--- PROBLEM DESCRIPTION ---
Needed from the data below: every line from the one with "nlinarith [Real.pi_pos]) hn" up to and including the one with "theorem prekernel_volume_box (a'", repeated exactly and with nothing else.

--- ENTRIES SHOWN ---

/-!
# Crux `AdaptedKernelExists` (stmt-NavierStokesRegularity-2956), line `nash-entropy-last-block`:
  `L¹`-smallness of far cylinders for STUB `stub_prekernelBounds`

Helper file (lands `--supports stmt-NavierStokesRegularity-2956`) for the registered stub
`stub_prekernelBounds` of the line's skeleton (positivity and the upper comparison for the smooth
representative `g` of `Γ + w`, `Γ = backwardHeatKernel ν T x₀`, `w ∈ L²(ℝ × E)`). The decay of
`g` at spatial infinity is obtained from Lieberman's local maximum principle, which bounds
`|g(s, y)|` by the `L¹` norm of `g` on a parabolic cylinder around `(s, y)`; this file supplies the
smallness of those `L¹` norms far away from the pole, for a general finite-dimensional inner
product space `E`:

* `prekernel_heatKernel_le`: monotonicity of the Gauss–Weierstrass kernel in its age on a compact
  age interval (`G_σ ≤ (σ₂/σ₁)^{n/2} G_{σ₂}` for `σ ∈ [σ₁, σ₂]`);
* `prekernel_box_subst`: the reversed rescaled time `s = T⋆ − r/ν` in the box integrals
  (Fubini and the one-dimensional substitution `intervalIntegral.integral_comp_sub_div`):
  `∫_{(ν(T⋆−b′), ν(T⋆−a′)) × B(y, r)} |g(T⋆ − r/ν, x)| = ν ∫_{(a′, b′] × B(y, r)} |g|`;
* `prekernel_box_small`: `∫_{(a′, b′] × B(y, r)} |g| → 0` as `‖y − x₀‖ → ∞` when `g = Γ + w`
  a.e. on the slab, `ta < a′`, `b′ < T`: a.e. `|g| ≤ Γ + |w| ≤ K Γ(a′, ·) + η′ + w²/(4η′)`, the
  majorant `K Γ(a′, ·) 1_{[a′, b′]} + w²/(4η′)` is integrable on `ℝ × E`, and its integrals over
  `{‖x − x₀‖ ≥ ρ}` tend to `0` (`tendsto_setIntegral_of_antitone`).

Its `ℝ³` form `stub_prekernelBounds_boxSmall` is a registered sub-goal of the crux item.
-/

noncomputable section

open MeasureTheory Set Filter Topology Metric Function Real
open scoped Laplacian ContDiff
open Literature.Analysis.FluidPDE Literature.Analysis.UnboundedOperators

namespace Summit.NavierStokesRegularity.NavierStokesRegularity.Theorems.AdaptedKernelExists.NashEntropyLastBlock

section General

variable {E : Type*} [NormedAddCommGroup E] [InnerProductSpace ℝ E] [FiniteDimensional ℝ E]

omit [FiniteDimensional ℝ E] in
/-- **Monotonicity of the Gaussian in its age.** For `0 < σ₁ ≤ σ ≤ σ₂`:
`G_σ(z) ≤ (4πσ₁)^{-n/2} (4πσ₂)^{n/2} G_{σ₂}(z)` (the prefactor decreases, the exponential
increases with the age). -/
theorem prekernel_heatKernel_le {σ₁ σ σ₂ : ℝ} (h₁ : 0 < σ₁) (h₁σ : σ₁ ≤ σ) (hσ₂ : σ ≤ σ₂)
    (z : E) :
    heatKernel σ z ≤ (4 * π * σ₁) ^ (-(Module.finrank ℝ E : ℝ) / 2) /
      (4 * π * σ₂) ^ (-(Module.finrank ℝ E : ℝ) / 2) * heatKernel σ₂ z := by
  have hσ : 0 < σ := h₁.trans_le h₁σ
  have hσ₂' : 0 < σ₂ := hσ.trans_le hσ₂
  have hn : -(Module.finrank ℝ E : ℝ) / 2 ≤ 0 := by
    have : (0:ℝ) ≤ Module.finrank ℝ E := Nat.cast_nonneg _
    linarith
  have hc₂ : (4 * π * σ₂) ^ (-(Module.finrank ℝ E : ℝ) / 2) ≠ 0 :=
    (Real.rpow_pos_of_pos (by positivity) _).ne'
  unfold heatKernel
  rw [show (4 * π * σ₁) ^ (-(Module.finrank ℝ E : ℝ) / 2) /
      (4 * π * σ₂) ^ (-(Module.finrank ℝ E : ℝ) / 2) *
      ((4 * π * σ₂) ^ (-(Module.finrank ℝ E : ℝ) / 2) * Real.exp (-‖z‖ ^ 2 / (4 * σ₂))) =
      (4 * π * σ₁) ^ (-(Module.finrank ℝ E : ℝ) / 2) * Real.exp (-‖z‖ ^ 2 / (4 * σ₂)) by
    field_simp]
  refine mul_le_mul ?_ ?_ (by positivity) (by positivity)
  · exact Real.rpow_le_rpow_of_nonpos (by positivity) (by nlinarith [Real.pi_pos]) hn
  · rw [Real.exp_le_exp, neg_div, neg_div, neg_le_neg_iff]
    exact div_le_div_of_nonneg_left (by positivity) (by positivity) (by linarith)

variable [MeasurableSpace E] [BorelSpace E]

/-- The volume of a box `(a′, b′] × B(y, r)` in `ℝ × E` does not depend on its centre `y`. -/
theorem prekernel_volume_box (a' b' r : ℝ) (y : E) :
    volume.real (Ioc a' b' ×ˢ ball y r) = volume.real (Ioc a' b') * volume.real (ball (0:E) r) := by
  simp only [measureReal_def]
  rw [Measure.volume_eq_prod, Measure.prod_prod, Measure.addHaar_ball_center, ENNReal.toReal_mul]

/-- A function jointly smooth on the open slab `Ioo ta T × E` is absolutely integrable on the
boxes `(a′, b′] × B(y, r)`, `ta < a′`, `b′ < T` (continuity on the compact closure). -/
theorem prekernel_integrableOn_box {ta T a' b' r : ℝ} {g : ℝ → E → ℝ}
    (ha' : ta < a') (hb' : b' < T) (hg : IsSmoothSpaceTimeOn (Ioo ta T) g) (y : E) :
    IntegrableOn (fun p : ℝ × E => |g p.1 p.2|) (Ioc a' b' ×ˢ ball y r) := by
  have hK : IsCompact (Icc a' b' ×ˢ closedBall y r) := isCompact_Icc.prod (isCompact_closedBall y r)
  have hKs : Icc a' b' ×ˢ closedBall y r ⊆ Ioo ta T ×ˢ univ :=
    prod_mono (fun s hs => ⟨ha'.trans_le hs.1, hs.2.trans_lt hb'⟩) (subset_univ _)
  exact IntegrableOn.mono_set ((hg.continuousOn.mono hKs).integrableOn_compact hK).abs
    (prod_mono Ioc_subset_Icc_self ball_subset_closedBall)

/-- The reversed rescaled function `(r, x) ↦ |g(T⋆ − r/ν, x)|` is integrable on the boxes
`(ν(T⋆ − b′), ν(T⋆ − a′)) × B(y, r)`, `ta < a′`, `b′ < T` (continuity on the compact closure). -/
theorem prekernel_integrableOn_rev {ν ta T Ts a' b' r : ℝ} {g : ℝ → E → ℝ} (hν : 0 < ν)
    (ha' : ta < a') (hb' : b' < T) (hg : IsSmoothSpaceTimeOn (Ioo ta T) g) (y : E) :
    IntegrableOn (fun p : ℝ × E => |g (Ts - p.1 / ν) p.2|)
      (Ioo (ν * (Ts - b')) (ν * (Ts - a')) ×ˢ ball y r) := by
  have hK : IsCompact (Icc (ν * (Ts - b')) (ν * (Ts - a')) ×ˢ closedBall y r) :=
    isCompact_Icc.prod (isCompact_closedBall y r)
  have hmaps : MapsTo (fun p : ℝ × E => (Ts - p.1 / ν, p.2))
      (Icc (ν * (Ts - b')) (ν * (Ts - a')) ×ˢ closedBall y r) (Ioo ta T ×ˢ univ) := by
    rintro ⟨ρ, x⟩ ⟨hρ, -⟩
    refine ⟨⟨?_, ?_⟩, mem_univ _⟩
    · have : ρ / ν ≤ Ts - a' := by rw [div_le_iff₀ hν]; linarith [hρ.2]
      show ta < Ts - ρ / ν
      linarith
    · have : Ts - b' ≤ ρ / ν := by rw [le_div_iff₀ hν]; linarith [hρ.1]
      show Ts - ρ / ν < T
      linarith
  have hmap : Continuous fun p : ℝ × E => (Ts - p.1 / ν, p.2) := by fun_prop
  have hc : ContinuousOn (fun p : ℝ × E => g (Ts - p.1 / ν) p.2)
      (Icc (ν * (Ts - b')) (ν * (Ts - a')) ×ˢ closedBall y r) := by
    have h := hg.continuousOn.comp hmap.continuousOn hmaps
    exact h
  exact IntegrableOn.mono_set (hc.integrableOn_compact hK).abs
    (prod_mono Ioo_subset_Icc_self ball_subset_closedBall)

--- SOLUTION TO THIS PROBLEM ---
  · exact Real.rpow_le_rpow_of_nonpos (by positivity) (by nlinarith [Real.pi_pos]) hn
  · rw [Real.exp_le_exp, neg_div, neg_div, neg_le_neg_iff]
    exact div_le_div_of_nonneg_left (by positivity) (by positivity) (by linarith)

variable [MeasurableSpace E] [BorelSpace E]

/-- The volume of a box `(a′, b′] × B(y, r)` in `ℝ × E` does not depend on its centre `y`. -/
theorem prekernel_volume_box (a' b' r : ℝ) (y : E) :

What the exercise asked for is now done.